Two successful equity sales – one from Encana Corp. and the other from an investor in Canadian Pacific Railway Ltd. – were done using what’s known as a “block trade” approach created by U.S. investment banks. In this type of offering, the fees banks receive depend on the final price the shares sell for.

These offerings marked the first time the structure had been used with large Canadian stock sales – both deals were worth more than $1-billion – though it is relatively common in U.S. markets.

After two well-received offerings, will the country’s largest companies embrace the new U.S. approach as an alternative to conventional, Canadian-made bought deals? If corporate Canada does jump on board, it would represent a very real threat to the domestic investment bank’s lucrative stranglehold on equity financing.

The U.S. approach to stock sales is saddled with a cumbersome formal name; it’s called the “block trade net pricing model.” JPMorgan Chase & Co. and Credit Suisse Group AG used the structure last year to sell $1.15-billion (U.S.) of stock for Encana Corp. and $1.45-billion of Canadian Pacific shares for hedge fund Pershing Square Capital Management. Two Canadian dealers – CIBC World Markets and TD Securities – also played roles in the Encana share sale.

These two deals catapulted JPMorgan and Credit Suisse into the top ranks of Canadian investment banks when it came to equity financings.
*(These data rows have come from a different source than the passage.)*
/-! ## §4 The heads: `Σ_{ξ ∈ Kˣ} W(z, ξ)` for a family of lattice functions with polynomial ∕ exponential decay -/

/-- **THE SUMMABLE MAJORANT**: for `k > [K:ℚ]`, `M ≥ 0`, `C_f ⊂ 𝔸_{K,f}` compact, `u(ξ) := M·(1+‖ξ_∞‖)^{−k}·𝟙[ξ_f ∈ C_f]` is summable over `ξ ∈ K` and non-negative (§2 at the adelic
majorant `x ↦ M·(1+‖x_∞‖)^{−k}·𝟙_{C_f}(x_f)`). [cite: WeilBNT1967, Ch. IV §2] -/
theorem summable_majorant_ratPoints {k : ℕ} (hk : finrank ℚ K < k) {M : ℝ} (hM0 : 0 ≤ M) {Cf : Set (FiniteAdeleRing (𝓞 K) K)} (hCfc : IsCompact Cf) :
    Summable (fun ξ : K => if (algebraMap K (AdeleRing (𝓞 K) K) ξ).2 ∈ Cf then M * (1 + ‖InfiniteAdeleRing.ringEquiv_mixedSpace K (algebraMap K (AdeleRing (𝓞 K) K) ξ).1‖) ^ (-(k : ℝ)) else 0) ∧
    ∀ ξ : K, 0 ≤ (if (algebraMap K (AdeleRing (𝓞 K) K) ξ).2 ∈ Cf then M * (1 + ‖InfiniteAdeleRing.ringEquiv_mixedSpace K (algebraMap K (AdeleRing (𝓞 K) K) ξ).1‖) ^ (-(k : ℝ)) else 0) := by
  obtain ⟨C, -, hC⟩ := exists_forall_summable_norm_ratPoints_of_decay K hk hM0 hCfc
  have hn : ∀ x : AdeleRing (𝓞 K) K, 0 ≤ M * (1 + ‖InfiniteAdeleRing.ringEquiv_mixedSpace K x.1‖) ^ (-(k : ℝ)) := fun x =>
    mul_nonneg hM0 (Real.rpow_nonneg (by positivity) _)
  set Ψ₀ : AdeleRing (𝓞 K) K → ℂ := fun x => if x.2 ∈ Cf then ((M * (1 + ‖InfiniteAdeleRing.ringEquiv_mixedSpace K x.1‖) ^ (-(k : ℝ)) : ℝ) : ℂ) else 0 with hΨ₀
  have hnorm : ∀ x : AdeleRing (𝓞 K) K, ‖Ψ₀ x‖ = if x.2 ∈ Cf then M * (1 + ‖InfiniteAdeleRing.ringEquiv_mixedSpace K x.1‖) ^ (-(k : ℝ)) else 0 := fun x => by
    by_cases hx : x.2 ∈ Cf
    · rw [hΨ₀]; dsimp only; rw [if_pos hx, if_pos hx, Complex.norm_real, Real.norm_of_nonneg (hn x)]
    · rw [hΨ₀]; dsimp only; rw [if_neg hx, if_neg hx, norm_zero]
  have hΨ₀b : ∀ x : AdeleRing (𝓞 K) K, ‖Ψ₀ x‖ ≤ M * (1 + ‖InfiniteAdeleRing.ringEquiv_mixedSpace K x.1‖) ^ (-(k : ℝ)) := fun x => by
    rw [hnorm]; split_ifs
    · exact le_rfl
    · exact hn x
  have hΨ₀s : ∀ x : AdeleRing (𝓞 K) K, x.2 ∉ Cf → Ψ₀ x = 0 := fun x hx => by rw [hΨ₀]; dsimp only; rw [if_neg hx]
  obtain ⟨hsum0, -⟩ := hC Ψ₀ hΨ₀b hΨ₀s
  refine ⟨hsum0.congr fun ξ => hnorm _, fun ξ => ?_⟩
  split_ifs
  · exact hn _
  · exact le_rfl

/-- **W4, POLYNOMIAL CURRENCY** (lattice form): `W : ℂ → K → ℂ` with `z ↦ W(z, ξ)` holomorphic on the open `U` for every `ξ ∈ Kˣ`, and around every `z₀ ∈ U` a neighbourhood `V` with ONE
bound `‖W(z, ξ)‖ ≤ M·(1+‖ξ_∞‖)^{−k}` (`k > [K:ℚ]`, `‖ξ_∞‖` the sup norm of `ξ` in `K_∞ ≅ ℝ^{r₁} × ℂ^{r₂}`) and ONE compact `C_f ⊂ 𝔸_{K,f}` with `W(z, ξ) = 0` unless `ξ_f ∈ C_f` (a
fractional-ideal support) ⟹ (i) `Σ_ξ ‖W(z, ξ)‖` summable for every `z ∈ U`; (ii) around every `z₀ ∈ U` ONE `C` with `Σ_{ξ≠0} ‖W(z, ξ)‖ ≤ C` on the neighbourhood (locally uniform convergence);
(iii) `z ↦ Σ_{ξ≠0} W(z, ξ)` holomorphic on `U`. [cite: Garrett2018, §1.9–§1.10 and §2.8] [cite: MoeglinWaldspurger1995, I.2.10] -/
theorem summable_differentiableOn_tsum_of_rpow_bounds {U : Set ℂ} (hU : IsOpen U) {W : ℂ → K → ℂ}
    (hWhol : ∀ ξ : K, ξ ≠ 0 → DifferentiableOn ℂ (fun z => W z ξ) U)
    (hWbd : ∀ z₀ ∈ U, ∃ V ∈ 𝓝 z₀, ∃ (M : ℝ) (k : ℕ) (Cf : Set (FiniteAdeleRing (𝓞 K) K)), 0 ≤ M ∧ finrank ℚ K < k ∧ IsCompact Cf ∧
      ∀ z ∈ V, ∀ ξ : K, ‖W z ξ‖ ≤ M * (1 + ‖InfiniteAdeleRing.ringEquiv_mixedSpace K (algebraMap K (AdeleRing (𝓞 K) K) ξ).1‖) ^ (-(k : ℝ)) ∧
        ((algebraMap K (AdeleRing (𝓞 K) K) ξ).2 ∉ Cf → W z ξ = 0)) :
    (∀ z ∈ U, Summable fun ξ : K => ‖W z ξ‖) ∧
    (∀ z₀ ∈ U, ∃ V ∈ 𝓝 z₀, ∃ C : ℝ, ∀ z ∈ V, ∑' ξ : K, ({0}ᶜ : Set K).indicator (fun ξ => ‖W z ξ‖) ξ ≤ C) ∧
    DifferentiableOn ℂ (fun z => ∑' ξ : K, ({0}ᶜ : Set K).indicator (fun ξ => W z ξ) ξ) U := by
  -- around every `z₀`: the summable majorant `u` of `summable_majorant_ratPoints` dominates `‖W z ·‖` and its `{0}ᶜ`-indicator on the neighbourhood
  have key : ∀ z₀ ∈ U, ∃ V ∈ 𝓝 z₀, ∃ u : K → ℝ, Summable u ∧ (∀ z ∈ V, ∀ ξ : K, ‖W z ξ‖ ≤ u ξ) ∧
      ∀ z ∈ V, ∀ ξ : K, ‖({0}ᶜ : Set K).indicator (fun ξ => W z ξ) ξ‖ ≤ u ξ := by
    intro z₀ hz₀
    obtain ⟨V, hV, M, k, Cf, hM0, hk, hCfc, hbd⟩ := hWbd z₀ hz₀
    obtain ⟨hu, hu0⟩ := summable_majorant_ratPoints K hk hM0 hCfc
    have hdom : ∀ z ∈ V, ∀ ξ : K, ‖W z ξ‖ ≤ (if (algebraMap K (AdeleRing (𝓞 K) K) ξ).2 ∈ Cf then M * (1 + ‖InfiniteAdeleRing.ringEquiv_mixedSpace K (algebraMap K (AdeleRing (𝓞 K) K) ξ).1‖) ^ (-(k : ℝ)) else 0) := by
      intro z hz ξ
      split_ifs with hx
      · exact (hbd z hz ξ).1
      · rw [(hbd z hz ξ).2 hx, norm_zero]
    refine ⟨V, hV, _, hu, hdom, fun z hz ξ => ?_⟩
    by_cases hξ : ξ = 0
    · simp only [hξ, Set.mem_compl_iff, Set.mem_singleton_iff, not_true_eq_false, not_false_eq_true, Set.indicator_of_notMem, norm_zero]
      exact hu0 0
    · simp only [Set.mem_compl_iff, Set.mem_singleton_iff, hξ, not_false_eq_true, Set.indicator_of_mem]
      exact hdom z hz ξ
  refine ⟨fun z hz => ?_, fun z₀ hz₀ => ?_, ?_⟩
  · obtain ⟨V, hV, u, hu, hdom, -⟩ := key z hz
    exact Summable.of_nonneg_of_le (fun _ => norm_nonneg _) (hdom z (mem_of_mem_nhds hV)) hu
  · obtain ⟨V, hV, u, hu, -, hdom'⟩ := key z₀ hz₀
    refine ⟨V, hV, ∑' ξ, u ξ, fun z hz => ?_⟩
    have hle : ∀ ξ : K, ({0}ᶜ : Set K).indicator (fun ξ => ‖W z ξ‖) ξ ≤ u ξ := fun ξ => by
      have h := hdom' z hz ξ
      rwa [norm_indicator_eq_indicator_norm] at h
    exact Summable.tsum_le_tsum hle (Summable.of_nonneg_of_le (fun ξ => Set.indicator_nonneg (fun _ _ => norm_nonneg _) ξ) hle hu) hu
  · refine differentiableOn_tsum_of_locally_summable_norm hU (fun ξ => ?_) (fun z₀ hz₀ => ?_)
    · by_cases hξ : ξ = 0
      · simp only [hξ, Set.mem_compl_iff, Set.mem_singleton_iff, not_true_eq_false, not_false_eq_true, Set.indicator_of_notMem]
        exact differentiableOn_const 0
      · simp only [Set.mem_compl_iff, Set.mem_singleton_iff, hξ, not_false_eq_true, Set.indicator_of_mem]
        exact hWhol ξ hξ
    · obtain ⟨V, hV, u, hu, -, hdom'⟩ := key z₀ hz₀
      exact ⟨V, hV, u, hu, fun ξ w hw => hdom' w hw ξ⟩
Thomson Reuters data show the pair were the only two-foreign-owned houses to crack a list of the top 10 sellers of stock for Canadian companies, ranked at No. 7 and No 8 respectively. TD Securities placed first on that list, followed by the other five Canadian bank-owned dealers.

From the outside, fees are the major difference between the traditional Canadian way to sell stock – the bought deal – and the new U.S. structure. In a bought deal, the investment banks receive a 4-per-cent commission; banks have held the line on these fees for decades. On the Encana transaction, the banker’s fee worked out to 1.8 per cent.

There’s another, more subtle variation between the two approaches that is likely to have a larger impact on the success or failure of the U.S. block trade structure.

JPMorgan and Credit Suisse sold Encana on a U.S.-style deal last September in part because the two banks said it would grab the attention of investors south of the border, and allow the Calgary-based energy company to expand its U.S. investor base.

Encana’s fortunes are tied in large part to production from recently acquired oil fields in Texas – familiar ground to American investors – and company management has been pitching the potential of its holdings to U.S. institutions over the past year. The campaign has been successful – eight of Encana’s 10 largest shareholders are U.S. fund managers. If the JPMorgan- and Credit Suisse-led equity offering built off that base, then Encana achieved a key corporate goal.

In the wake of the successful share sale, which was bumped up in size by $150-million after being announced, a spokesman for Encana said the company weighed the merits of various approaches to selling stock and decided that the block trade approach “offered the best value for our shareholders.” The view from JPMorgan and Credit Suisse is that this equity offering brought new U.S. institutional investors into the stock.

Rival dealers in Canada point to the spike in trading of Encana shares following the offering as evidence that hedge funds, rather than long-term investors, were major buyers. Canadian-owned investment banks also point out they have deep ties to U.S. institutions, and make every effort to sell Canadian shares to these clients on a daily basis.

The U.S. equity market is the deepest and most liquid in the world. For domestic companies with growth plans that will be financed with equity offerings, expanding their investor base outside Canada is akin to the search for the Holy Grail: an elusive but compelling quest.

If a made-in-America approach to selling shares results in a larger U.S. investor following for Canadian companies, and lower fees, it’s going to enjoy a prominent role in the domestic market.